2) You can also run the forestplot command. The forestplot command may be preferred (although requires more work to code) because you can add a table of text onto the plot to display numerical data as well as graphical:
PRP <- read.table("C:/Users/Catherine Yu/Documents/PH 251D/PRP.txt", as.is = TRUE,
header = TRUE)
d <- meta.summaries(MeanDiff, SE, names = Study, method = c("fixed"), data = PRP)
tabletext <- cbind(c("", "Study", PRP$Study, NA, "Summary"), c("95%", "Lower",
PRP$LL, NA, NA), c("C.I.", "Upper", PRP$UL, NA, NA), c("", "Mean Diff",
PRP$MeanDiff, NA, round(d$summary, 2)))
m <- c(NA, NA, PRP$MeanDiff, NA, d$summary)
l <- c(NA, NA, PRP$LL, NA, d$summary - d$se.summary * 1.96)
u <- c(NA, NA, PRP$UL, NA, d$summary + d$se.summary * 1.96)
forestplot(tabletext, m, l, u, zero = 0, is.summary = c(TRUE, TRUE, rep(FALSE,
8), TRUE), boxsize = 0.5)
title(xlab = "Mean Difference", main = "Use of PRP to treat Tendonopathies")

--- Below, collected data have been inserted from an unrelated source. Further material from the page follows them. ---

import Summits.QuantumFields.YangMills.Theorems.UnitScaleTiltProp7CoarseFineKernelRows
import HarnessLib

/-!
# Route `UnitScaleTilt`, crux K1 «MinimiserStabilityRegPr» (stmt-QuantumFields-19200), EX face — K137 STOREY, road (K4) of LOCATE-K137, FILE (K4-door):
# **THE TUBE-TERM DOOR FOR THE EX ROW `hCk`** — the fine→fine pointwise kernel row of `Q_k†(Q_kGQ_k†)⁻¹Q_kG` (entries `O(ℓ⁻³)e^{−δ·dc}`) from TWO displayed letters — the coarse entry row of
# `(Q_kGQ_k†)⁻¹` and the BLOCK-`ℓ¹` COLUMN of `G = G_T` at the same slot — by the two tube rows of the averaging operator of record and two Schur compositions

Cell `ym3-torus` (HUMAN RULING D-0037; rung R3 = SU(2) YM₃ on T³ — NOT d = 4, NOT infinite volume, NOT a mass gap, NOT Clay).  Width seat `ym3-torus-px10` (gen 13; FREE px);
★`ym-ust-19200-p1` g27 CHAIR WORD №25 (3) «(K3): GO»; LOCATE `HOME/ym3-torus-px10/g13/LOCATE-K3-QKDAGGER-DOOR-px10g13.md` (19200 evidence #48) §3 (C).  THEOREMS ONLY (0 `def`, 0 `sorry`,
default heartbeats); `--supports stmt-QuantumFields-19200 --as helper`; count-neutral.  Parts 1–2 = ✓`…Prop7CoarseFineKernelRows` (Schur compositions + tube rows), `…Prop7Kernel137DoorOfKinvEntry`.

THE ROW (EX display S47 ✓`Prop7StubEXOfChartPiecesTwS47` ll.244–254; consumer ✓`Prop7Op137OfKernelRows.hOpC_of_kernelC_family`).  `hCk` :=
`‖toL2⁻¹(Q_k†((Q_kGQ_k†)⁻¹(Q_k(G(toL2(δ_b ⊗ Z))))))(bd)‖ ≤ CC·ℓ⁻³·e^{−δC·tdist(B b, B bd)}·‖Z‖` at the slot `Δ^η + T_Jᴾ` — the kernel of the tube term of print's `𝔓` ((3.147), bounded on
p.426 «through Thm 3.3 and the Gram-inverse kernels»); the `ℓ⁻³` is (3.11)'s `η^d`, in the display's weights carried by `G`'s fine row (`CG·ℓ⁻³`, the `h349` currency) — `Q_k`'s own `ℓ⁻³`
is where the row's `ℓ⁻³` comes from PROVIDED the `G`-factor is read through its BLOCK-`ℓ¹` COLUMN (`Σ_{bd ∈ block} |G(bd,b)| = O(1)`, print's (3.46)) and NOT through a pointwise row times the
fine volume `3ℓ³` (px16 g13's scaling flag 2026-08-30 09:49:55Z: a K-free POINTWISE `ℓ⁻³`-row of `G` is not inhabitable — true entries are `∼ ℓ⁻²∕(1+|x|)`); `Q_k†`'s `(cB∕c₀)ℓ⁻³` is eaten by
`K⁻¹`'s `(c₀∕cB)ℓ³`.
THE DISPLAYED LETTERS (same rate `δ`; callers weaken to the smaller of two rates first):
  `hKinv : ∀ y Z y′, ‖toL2B⁻¹((Q_kGQ_k†)⁻¹_{Δx}(toL2B(δ_y ⊗ Z)))(y′)‖ ≤ C_K·e^{−δ·tdist(ŷ′, ŷ)}·‖Z‖` (px12 ✓p767718's currency; family scaling `C_K = CK L·(c₀∕cB)ℓ³`),
  `hGcol : ∀ b Z y, Σ_{bd : B bd = y} ‖toL2⁻¹(G_{Δx}(toL2(δ_b ⊗ Z)))(bd)‖ ≤ C_G·e^{−δ·tdist(y, B b)}·‖Z‖` (the block-`ℓ¹` column of `G`'s fine kernel, `C_G = O(1)` K-free — px16 g13's (K2-L1)
  offer `…OneFormGreenBlockColumn` at `Δx := DeltaEtaSlot` under Lift; at the row's slot `Δ^η + T_Jᴾ` the (K1-alg)∕N6 road's output).
THE ARGUMENT.  §0 ★★`kernelRow_Qk_comp_of_blockColumn_of_regPr` — the SIBLING of part 1's `kernelRow_FC_comp_FF` that consumes a block-`ℓ¹` column: `toL2B⁻¹(Q_k(BX))(y′) = η·Σ_{b′}QTwS(δ_{b′}W(b′))(y′)`,
only the `b′` in the two blocks read by `y′` survive (px21 ✓`QTwS_single_eq_zero_of_not_read`), each `≤ C_Qℓ⁻²‖W b′‖` (one term of px13 ✓`col_of_regPr`, `C_Q ≤ 5`), and the two block sums are
the letter at `ŷ′` and `ŷ′⁺` (`tdist(ŷ′⁺, B b) ≥ tdist(ŷ′, B b) − 1`): FC(Q_k∘B; 5ℓ⁻³(1+e^{δ})C_B, δ).  Then `K⁻¹ ∘ (Q_kG)` (part 1 ★`kernelRow_CC_comp_FC`, `r = ν = δ∕2`: `× C_K·3(2(1+2∕δ))³`), then
`Q_k† ∘ (…)` (★`kernelRow_CF_comp_FC`, `Q_k†` at the free rate `δ∕2+1`: `× 10(cB∕c₀)ℓ⁻³e^{δ∕2+1}·192`, rate `δ∕2` KEPT).
WHAT IS PROVED (ns `Summit.QuantumFields.YangMills.Theorems.Prop7KernelCDoorOfKinvEntry`).
* §0 ★★ `kernelRow_Qk_comp_of_blockColumn_of_regPr` (`RegPr` + the two windows; any fine→fine `B`, any rate `μ ≥ 0`).
* §1 ★★★ `kernelC_of_kinvRow_of_greenColumn` — MEMBER, GENERIC SLOT `Δx`, coupling `a : ℝ`: `RegPr F n K ε₀ U₀` + the two windows + `hKinv` + `hGcol` ⟹ the `hCk` member text (product constant
  displayed as the compositions leave it) at rate `δ∕2`.
* §2 ★★★ `kernelC_family_of_kinvRow_of_greenColumn` — Idx EDITION, GENERIC SLOT AND THREAD `Λ`, windowed cap `α`, `hKinv` in the family scaling and `hGcol` with an L-ONLY `CG L` ⟹ the S47 ROW
  TEXT of `hCk` (at `Δx L i`) with `CC L := 28800·e^{δ L∕2+1}·(1+e^{δ L})·CK L·CG L·(2(1+2∕δ L))³` (L-ONLY) times `((L:ℝ)^(K−n))⁻¹^3`, rate `δC L := δ L∕2`.
HYP-SAT (★★OWNER №42).  RegPr + windows inhabited on the literal families; `hKinv`, `hGcol` displayed letters in currencies of record (px12 ✓p767718 ∕ px16's N4–(K2-L1) lineage), class (1)
sockets, not restatements of the conclusion (a fine→fine row of a FOUR-factor composite).  HONEST SCOPE.  Schur bookkeeping over part 1; no estimate of print is proved; nothing of (3.132),
the `K⁻¹` entry rows, `G`'s block column, the other EX rows, EX or the crux is proved here; the Yang–Mills mass gap is NOT proved.

References: T. Bałaban, CMP **99** (1985) 389–434 [Balaban1985BackgroundPropagators] ((3.11) p.392, (3.13)–(3.16) p.393, (3.46) p.398, (3.132)–(3.133) p.422, (3.147)–(3.153) pp.425–426);
CMP **102** (1985) 277–309 [Balaban1985Variational] ((133), (137) p.298); CMP **96** (1984) 223–250 [Balaban1984PropagatorsII] (§2, (2.61) p.234).
-/

set_option autoImplicit false

noncomputable section

open scoped BigOperators Matrix.Norms.L2Operator InnerProductSpace ComplexConjugate

namespace Summit.QuantumFields.YangMills.Theorems.Prop7KernelCDoorOfKinvEntry

open Literature.MathematicalPhysics.QuantumFieldTheory.Balaban1983to89
open Literature.MathematicalPhysics.QuantumFieldTheory.Balaban1983to89.T3ContinuumYM3Torus
open Literature.MathematicalPhysics.QuantumFieldTheory.Balaban1983to89.T3Thm1Carrier
open T3PrintedRegularMinimiser (RegPr)
open T3PrintedMinimiserExistence (regPr_mono)
open T3PrintedRegularOrbits (sites_eq)
open T3LevelShift (siteShift)
open B9Eq311L2Pairing (WL2)
open B11Eq103H1Complex (BondL2K)
open B5Eq118OneStroke (iterBlockOf)
open Summit.QuantumFields.YangMills.Theorems.Prop7SectET3Transport (periodsT3)
open Summit.QuantumFields.YangMills.Theorems.Prop7SectET3HilbertLetters (W₂ toL2 toL2B)
open Summit.QuantumFields.YangMills.Theorems.Prop7SectET3CurvedPropagators (Qk GT KinvT)
open T3SectALandauChart (eta eta_pos)
open T3LevelShift (bondShift bondShift_src)
open Summit.QuantumFields.YangMills.Theorems.Prop7SymAvgTwSym (QTwS)
open Summit.QuantumFields.YangMills.Theorems.Prop7QkPenaltyKernelRow (QTwS_single_eq_zero_of_not_read)
open Summit.QuantumFields.YangMills.Theorems.Prop7QTwSColumnBound (col_of_regPr col_const_le_five)
open Summit.QuantumFields.YangMills.Theorems.Prop7BlockDistanceWeights (tdist_src_tgt_le_one tdist_coarse_comm tdist_coarse_triangle)
open Summit.QuantumFields.YangMills.Theorems.Prop7CoarseFineKernelRows (kernelRow_CC_comp_FC kernelRow_CF_comp_FC kernelRow_adjoint_Qk_of_regPr toL2B_symm_Qk_toL2_apply)

/-! ## §0 ★★ The sibling composition: `Q_k ∘ B` from the block-`ℓ¹` column of `B` -/

section BlockColumn

variable (F : T3Family) {n K : ℕ} (h : n ≤ K) (c₀ cB : ℝ)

First you must stitch together the columns with cbind. That's what I did, and I saved it under 'tabletext'. You can enter in names(d) to find variables are named which was very helpful in writing the forestplot codes. I defined m (mean), l (lower bound of confidence interval) and u (upper bound of confidence interval) so that the forestplot command knows what to graph. Alternative to what I have, you can also define l and u like the following:
l <- m - c(NA, NA, d$stderrs, NA, d$se.summary) * 1.96
u <- m + c(NA, NA, d$stderrs, NA, d$se.summary) * 1.96
If you look at it, it looks like a regular confidence interval equation: point estimate +/- 1.96*SE. If you think about the code this way, it will be easier to know how to define it.
Some other useful notes on the forest plot: is.summary bolds the column titles and summary line. TRUE means bold boxsize changes the size of the effect measure squares.
*Discussion: The two methods I talked about in this paper to make a Forest Plot using RMeta package are what I have found to be very helpful for my meta-analysis. The instructions herein are simple and more arguments can be added to make the plots more complex and sophisticated. I think making Forest Plots in R is both complicated and flexible. Although making Forest Plots in Stata is very easy, Stata does not allow much flexibility on plot customization, which R allows. The possibilities of what a Forest Plot can include is endless with RMeta.